Motorcar Components of America, Inc. (NASDAQ:MPAA) primarily manufactures and remanufactures aftermarket automotive components, and sells diagnostic gear for alternators and starters with purposes in ICE and electrical autos. Within the aftermarket automobile components section, Motorcar Components of America’s (“MPA”) largest product varieties are rotating electrical components, which embrace alternators and starters, brake associated merchandise, and wheel hubs. MPA has upwards of 40% market share within the alternators and starters aftermarket and upwards of 20% within the wheel hub aftermarket. The corporate sells these components to auto retailers equivalent to O’Reilly Automotive, Inc. (ORLY), AutoZone, Inc. (AZO) and Advance Auto Components, Inc. (AAP) and has fairly excessive buyer focus as a result of construction in that market. MPA’s prime three clients account for over 80% of gross sales.
MPA has benefitted from long-term demand tailwinds resulting from a rise within the common quantity of miles pushed per automobile and a rise within the common age of autos. These traits are being pushed by excessive prices for brand new and used autos and excessive prices of financing these purchases. So long as these traits proceed, MPA will proceed to learn from demand tailwinds, which can assist gas extra development sooner or later.
Nonetheless, regardless of the expansion and tailwinds, earnings haven’t grown resulting from declining margins. This has been attributable to concessions supplied to its clients, as market construction within the auto retailer business provides the retailers negotiating energy when coping with components producers.

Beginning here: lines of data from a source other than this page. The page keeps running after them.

/-! ### The signature weights at density `n^{-ρ}` and threshold `exp(-n^δ)` -/

/-- **Lemma 9's bound at a free density exponent**: for `p = n^{-ρ}`, `t = exp(-n^δ)`, `n ≥ 1`,
`k ≥ 1`, `log K² ≤ n^δ` and a signature `(v, s)` with `1 ≤ s ≤ K²`, `v ≤ K`,
`(B log(s/t)/p)^s (k/n)^v ≤ (2B)^{K²} k^K n^{(ρ+δ)s - v}` (as in `sigWeight_le`:
`log(s/t) ≤ 2n^δ`, `1/p = n^ρ`). [cite: Rossman2010, Lemma 9 and §6 (pp. 7, 9)] -/
theorem sigWeight_le_rpow {n k K v s : ℕ} (hn1 : 1 ≤ n) (hk1 : 1 ≤ k) {ρ δ : ℝ}
    (hlog : Real.log ((K : ℝ) ^ 2) ≤ (n : ℝ) ^ δ) (hs1 : 1 ≤ s) (hsK : s ≤ K ^ 2)
    (hvK : v ≤ K) :
    sigWeight n k ((n : ℝ) ^ (-ρ)) (tThr δ n) (v, s) ≤
      (2 * spreadConst) ^ (K ^ 2) * (k : ℝ) ^ K * (n : ℝ) ^ ((ρ + δ) * s - v) := by
  -- adapted from `sigWeight_le` (RossmanMonotoneCliqueFinite.lean)
  have hn' : (1 : ℝ) ≤ n := by exact_mod_cast hn1
  have hn0 : (0 : ℝ) < n := by linarith
  have hk' : (1 : ℝ) ≤ k := by exact_mod_cast hk1
  have hB1 : (1 : ℝ) ≤ 2 * spreadConst := by rw [spreadConst]; norm_num
  have hspos : (0 : ℝ) < s := by exact_mod_cast hs1
  have hsK' : (s : ℝ) ≤ (K : ℝ) ^ 2 := by exact_mod_cast hsK
  -- `0 ≤ log(s/t) ≤ 2 n^δ`
  have hlogs : Real.log s ≤ (n : ℝ) ^ δ := (Real.log_le_log hspos hsK').trans hlog
  have hlogst : Real.log (s / tThr δ n) ≤ 2 * (n : ℝ) ^ δ := by
    rw [tThr, Real.log_div hspos.ne' (Real.exp_pos _).ne', Real.log_exp]; linarith
  have hlog0 : 0 ≤ Real.log (s / tThr δ n) := by
    rw [tThr, Real.log_div hspos.ne' (Real.exp_pos _).ne', Real.log_exp]
    have : 0 ≤ Real.log s := Real.log_nonneg (by exact_mod_cast hs1)
    have : 0 ≤ (n : ℝ) ^ δ := Real.rpow_nonneg hn0.le δ
    linarith
  -- `1/p = n^ρ`
  have hpinv : ((n : ℝ) ^ (-ρ))⁻¹ = (n : ℝ) ^ ρ := by rw [Real.rpow_neg hn0.le, inv_inv]
  have hp0 : 0 < (n : ℝ) ^ (-ρ) := Real.rpow_pos_of_pos hn0 _
  -- the base
  have hbase : spreadConst * Real.log (s / tThr δ n) / (n : ℝ) ^ (-ρ) ≤
      2 * spreadConst * (n : ℝ) ^ (ρ + δ) := by
    rw [div_eq_mul_inv, hpinv, add_comm, Real.rpow_add hn0]
    have h1 : spreadConst * Real.log (s / tThr δ n) ≤ spreadConst * (2 * (n : ℝ) ^ δ) :=
      mul_le_mul_of_nonneg_left hlogst spreadConst_pos.le
    have h2 : 0 ≤ (n : ℝ) ^ ρ := Real.rpow_nonneg hn0.le _
    calc spreadConst * Real.log (s / tThr δ n) * (n : ℝ) ^ ρ
        ≤ spreadConst * (2 * (n : ℝ) ^ δ) * (n : ℝ) ^ ρ := mul_le_mul_of_nonneg_right h1 h2
      _ = 2 * spreadConst * ((n : ℝ) ^ δ * (n : ℝ) ^ ρ) := by ring
  have hbase0 : 0 ≤ spreadConst * Real.log (s / tThr δ n) / (n : ℝ) ^ (-ρ) :=
    div_nonneg (mul_nonneg spreadConst_pos.le hlog0) hp0.le
  -- the power
  have hpow : (spreadConst * Real.log (s / tThr δ n) / (n : ℝ) ^ (-ρ)) ^ s ≤
      (2 * spreadConst) ^ (K ^ 2) * (n : ℝ) ^ ((ρ + δ) * s) := by
    calc (spreadConst * Real.log (s / tThr δ n) / (n : ℝ) ^ (-ρ)) ^ s
        ≤ (2 * spreadConst * (n : ℝ) ^ (ρ + δ)) ^ s := pow_le_pow_left₀ hbase0 hbase s
      _ = (2 * spreadConst) ^ s * (n : ℝ) ^ ((ρ + δ) * s) := by
          rw [mul_pow, ← Real.rpow_natCast ((n : ℝ) ^ (ρ + δ)) s, ← Real.rpow_mul hn0.le]
      _ ≤ (2 * spreadConst) ^ (K ^ 2) * (n : ℝ) ^ ((ρ + δ) * s) :=
          mul_le_mul_of_nonneg_right (pow_le_pow_right₀ hB1 hsK) (Real.rpow_nonneg hn0.le _)
  have hkv : ((k : ℝ) / n) ^ v = (k : ℝ) ^ v * (n : ℝ) ^ (-(v : ℝ)) := by
    rw [div_pow, Real.rpow_neg hn0.le, Real.rpow_natCast, div_eq_mul_inv]
  have hkk : (k : ℝ) ^ v ≤ (k : ℝ) ^ K := pow_le_pow_right₀ hk' hvK
  have hB0 : (0 : ℝ) ≤ 2 * spreadConst := by linarith
  rw [sigWeight]
  dsimp only
  rw [hkv]
  calc (spreadConst * Real.log (s / tThr δ n) / (n : ℝ) ^ (-ρ)) ^ s *
        ((k : ℝ) ^ v * (n : ℝ) ^ (-(v : ℝ)))
      ≤ (2 * spreadConst) ^ (K ^ 2) * (n : ℝ) ^ ((ρ + δ) * s) *
          ((k : ℝ) ^ K * (n : ℝ) ^ (-(v : ℝ))) := by
        refine mul_le_mul hpow (mul_le_mul_of_nonneg_right hkk (Real.rpow_nonneg hn0.le _)) ?_ ?_
        · exact mul_nonneg (pow_nonneg (by linarith) _) (Real.rpow_nonneg hn0.le _)
        · exact mul_nonneg (pow_nonneg hB0 _) (Real.rpow_nonneg hn0.le _)
    _ = (2 * spreadConst) ^ (K ^ 2) * (k : ℝ) ^ K * (n : ℝ) ^ ((ρ + δ) * s - v) := by
        rw [sub_eq_add_neg, Real.rpow_add hn0]; ring

/-! ### Exponent bookkeeping -/

/-- **The exponent over the non-empty small patterns**: if `1 ≤ s ≤ C(v,2)`, `v ≤ K` and
`a ≤ 2/K`, then `a·s - v ≤ -1` (since `2s ≤ v² - v` and `(v-1)(v-K) ≤ 0`). [folklore] -/
theorem exponent_smallI_le {K v s : ℕ} {a : ℝ} (haK : a ≤ 2 / (K : ℝ)) (hs1 : 1 ≤ s)
    (hsv : s ≤ v.choose 2) (hvK : v ≤ K) : a * s - v ≤ -1 := by
  have hv2 : 2 ≤ v := by
    by_contra h
    rw [not_le] at h
    rw [Nat.choose_eq_zero_of_lt h] at hsv
    omega
  have hK0 : (0 : ℝ) < K := by exact_mod_cast (show 0 < K by omega)
  have hcz := two_mul_choose_two_add v
  have hs' : 2 * (s : ℝ) ≤ (v : ℝ) * v - v := by
    have h1 : 2 * s + v ≤ v * v := by omega
    have : ((2 * s + v : ℕ) : ℝ) ≤ ((v * v : ℕ) : ℝ) := by exact_mod_cast h1
    push_cast at this
    linarith
  have hv1' : (1 : ℝ) ≤ v := by exact_mod_cast (show 1 ≤ v by omega)
  have hvK' : (v : ℝ) ≤ K := by exact_mod_cast hvK
  have has : a * s ≤ 2 / (K : ℝ) * s := mul_le_mul_of_nonneg_right haK (Nat.cast_nonneg _)
  have h2 : 2 / (K : ℝ) * s ≤ ((v : ℝ) * v - v) / K := by
    rw [div_mul_eq_mul_div, div_le_div_iff_of_pos_right hK0]
    exact hs'
  have h3 : ((v : ℝ) * v - v) / K ≤ v - 1 := by
    rw [div_le_iff₀ hK0]
    nlinarith [mul_nonneg (sub_nonneg.2 hv1') (sub_nonneg.2 hvK')]
  linarith

/-- **The exponent over `J`** (end of §6 with `K` for `k`: "`supp(H) - (2/(k-1))|E_H| > k/4`"):
if `K² + 7 + 8s + 4v ≤ 4Kv` (`medJ_ineq`), `a ≤ 2/K` and `4(c+1) ≤ K`, then
`c + a·s - v ≤ -1`. [cite: Rossman2010, §6 (p. 9)] -/
theorem exponent_medJ_le {K v s : ℕ} {a c : ℝ} (haK : a ≤ 2 / (K : ℝ))
    (hcK : 4 * (c + 1) ≤ (K : ℝ)) (hJ : K ^ 2 + 7 + 8 * s + 4 * v ≤ 4 * K * v) :
    c + a * s - v ≤ -1 := by
  have hK : 0 < K := by
    rcases Nat.eq_zero_or_pos K with rfl | hK
    · norm_num at hJ
    · exact hK
  have hK0 : (0 : ℝ) < K := by exact_mod_cast hK
  have hJ' : ((K ^ 2 + 7 + 8 * s + 4 * v : ℕ) : ℝ) ≤ ((4 * K * v : ℕ) : ℝ) := by
    exact_mod_cast hJ
  push_cast at hJ'
  have has : a * s ≤ 2 / (K : ℝ) * s := mul_le_mul_of_nonneg_right haK (Nat.cast_nonneg _)
  have h2 : 2 / (K : ℝ) * s ≤ v - K / 4 := by
    rw [div_mul_eq_mul_div, div_le_iff₀ hK0]
    nlinarith
  linarith

/-- At most `K (K² + 1)` signatures occur among graphs with fewer than `K` non-isolated
vertices (a box bound, as in `card_image_sig_medJ_le`). [folklore] -/
theorem card_image_sig_le_of_supp_lt {n K : ℕ}
    {P : Finset ((⊤ : SimpleGraph (Fin n)).edgeSet → Bool)} (hP : ∀ H ∈ P, #(supp H) < K) :
    #(P.image sig) ≤ K * (K ^ 2 + 1) := by
  have : P.image sig ⊆ range K ×ˢ range (K ^ 2 + 1) := by
    intro σ hσ
    obtain ⟨H, hH, rfl⟩ := mem_image.1 hσ
    have hvk := hP H hH
    have hsv := card_onSet_le_choose H
    have h2 := two_mul_choose_two_add #(supp H)
    rw [mem_product, mem_range, mem_range, sig]
    refine ⟨hvk, ?_⟩
    have : (#(supp H)).choose 2 ≤ #(supp H) * #(supp H) := by omega
    have : #(supp H) * #(supp H) ≤ K * K := Nat.mul_le_mul (by omega) (by omega)
    calc #(onSet H) ≤ K * K := by omega
      _ < K ^ 2 + 1 := by rw [sq]; omega
  refine (card_le_card this).trans ?_
  rw [card_product, card_range, card_range]

/-- `|E_H| ≤ K²` for a graph with at most `K` non-isolated vertices. [folklore] -/
theorem card_onSet_le_sq {n K : ℕ} {H : (⊤ : SimpleGraph (Fin n)).edgeSet → Bool}
    (hvK : #(supp H) ≤ K) : #(onSet H) ≤ K ^ 2 := by
  have hsv := card_onSet_le_choose H
  have h2 := two_mul_choose_two_add #(supp H)
  have : #(supp H) * #(supp H) ≤ K * K := Nat.mul_le_mul hvK hvK
  rw [sq]; omega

That is additionally attributable to the corporate’s inverse relationship between earnings and rates of interest. MPA makes use of an accounts receivable low cost program whereby it sells receivables to banks with a purpose to get funds sooner. Whereas this reduces working capital wants, it raises curiosity bills resulting from the price of borrowing from these banks. These charges are variable, which implies that bills enhance enormously throughout instances of rising charges. The corporate notes in its 10-K that “for each $500,000,000 of accounts receivable we discount over a period of 180 days, a 1% increase in interest rates would have increased our interest expense by $2,500,000.” For a enterprise that has seen declining margins and value inflation, this relationship with rates of interest has been particularly detrimental.

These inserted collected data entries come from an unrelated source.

import Summits.HubbardSuperconductivity.HubbardSuperconductivity.Theorems.AnisotropyChordTransferFibre3FinXBSym

/-!
# Route `AnisotropyChord` / H0 rotor rung: FIN exact-block row-`N₁` certificate at `L = 21` — cell facts, part `b`

Kernel facts `xbCellAny 21 (49/50) la lb c = true` (via the symmetric-table evaluator `xbCellAnyW` of `…FinXBSym`: `rw [← xbCellAnyW_eq]; decide +kernel`, zero data) for 3 λ-cells of the per-`L` cover
(`…FinXBCover.xbCheck`; cell design: p3 g5 scratch `xb_design.py`, float mirror `xb_mirror.py`); assembled in `…FinXBTwentyOne`.
Prover seat `hubbard-h0-rotor-p3` g5; helper for piece A = stmt-HubbardSuperconductivity-23918 of rung 19089 (`--supports`, helper class).
WHAT THIS IS NOT: nothing here proves superconductivity in the Hubbard model (rotor TARGET as worded stays FALSE, g15 verdict); kernel facts for the FIN certificate of ONE hypothesis (row `N₁`) of ONE conditional reduction.  Tree imports only; no sorry, no new axioms.
-/

set_option linter.dupNamespace false

namespace Summit.HubbardSuperconductivity.HubbardSuperconductivity.Theorems.AnisotropyChord.Transfer.Fibre3

namespace FinXB

set_option maxHeartbeats 4000000 in
/-- kernel fact: cell 18 at `L = 21` (certified, c = (11/20 : ℚ)). [folklore] -/
theorem xb21_18 : xbCellAny 21 (49/50 : ℚ) 191145226901318 194878532114235 (11/20 : ℚ) = true := by
  rw [← xbCellAnyW_eq]
  decide +kernel

set_option maxHeartbeats 4000000 in
/-- kernel fact: cell 19 at `L = 21` (certified, c = (1/2 : ℚ)). [folklore] -/
theorem xb21_19 : xbCellAny 21 (49/50 : ℚ) 194878532114235 199636308777181 (1/2 : ℚ) = true := by
  rw [← xbCellAnyW_eq]
  decide +kernel

set_option maxHeartbeats 4000000 in
/-- kernel fact: cell 20 at `L = 21` (certified, c = (1/2 : ℚ)). [folklore] -/
theorem xb21_20 : xbCellAny 21 (49/50 : ℚ) 199636308777181 205728725426876 (1/2 : ℚ) = true := by
  rw [← xbCellAnyW_eq]
  decide +kernel

end FinXB

end Summit.HubbardSuperconductivity.HubbardSuperconductivity.Theorems.AnisotropyChord.Transfer.Fibre3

Whereas this receivable program is constructed into the enterprise mannequin, it isn’t straight associated to the enterprise of producing/remanufacturing and promoting aftermarket automobile components. I consider this has created the chance with the inventory as we speak, as rising charges, thus declining EPS expectations, has pushed traders to promote MPAA regardless of favorable long-term tailwinds and enterprise fundamentals. MPA’s EV is at the moment 4.5x my estimate of FY2025 EBITDA, which is sort of low given its significance in its business and given comparable multiples, particularly from a non-public fairness deal in 2022 involving an business peer, BBB Industries.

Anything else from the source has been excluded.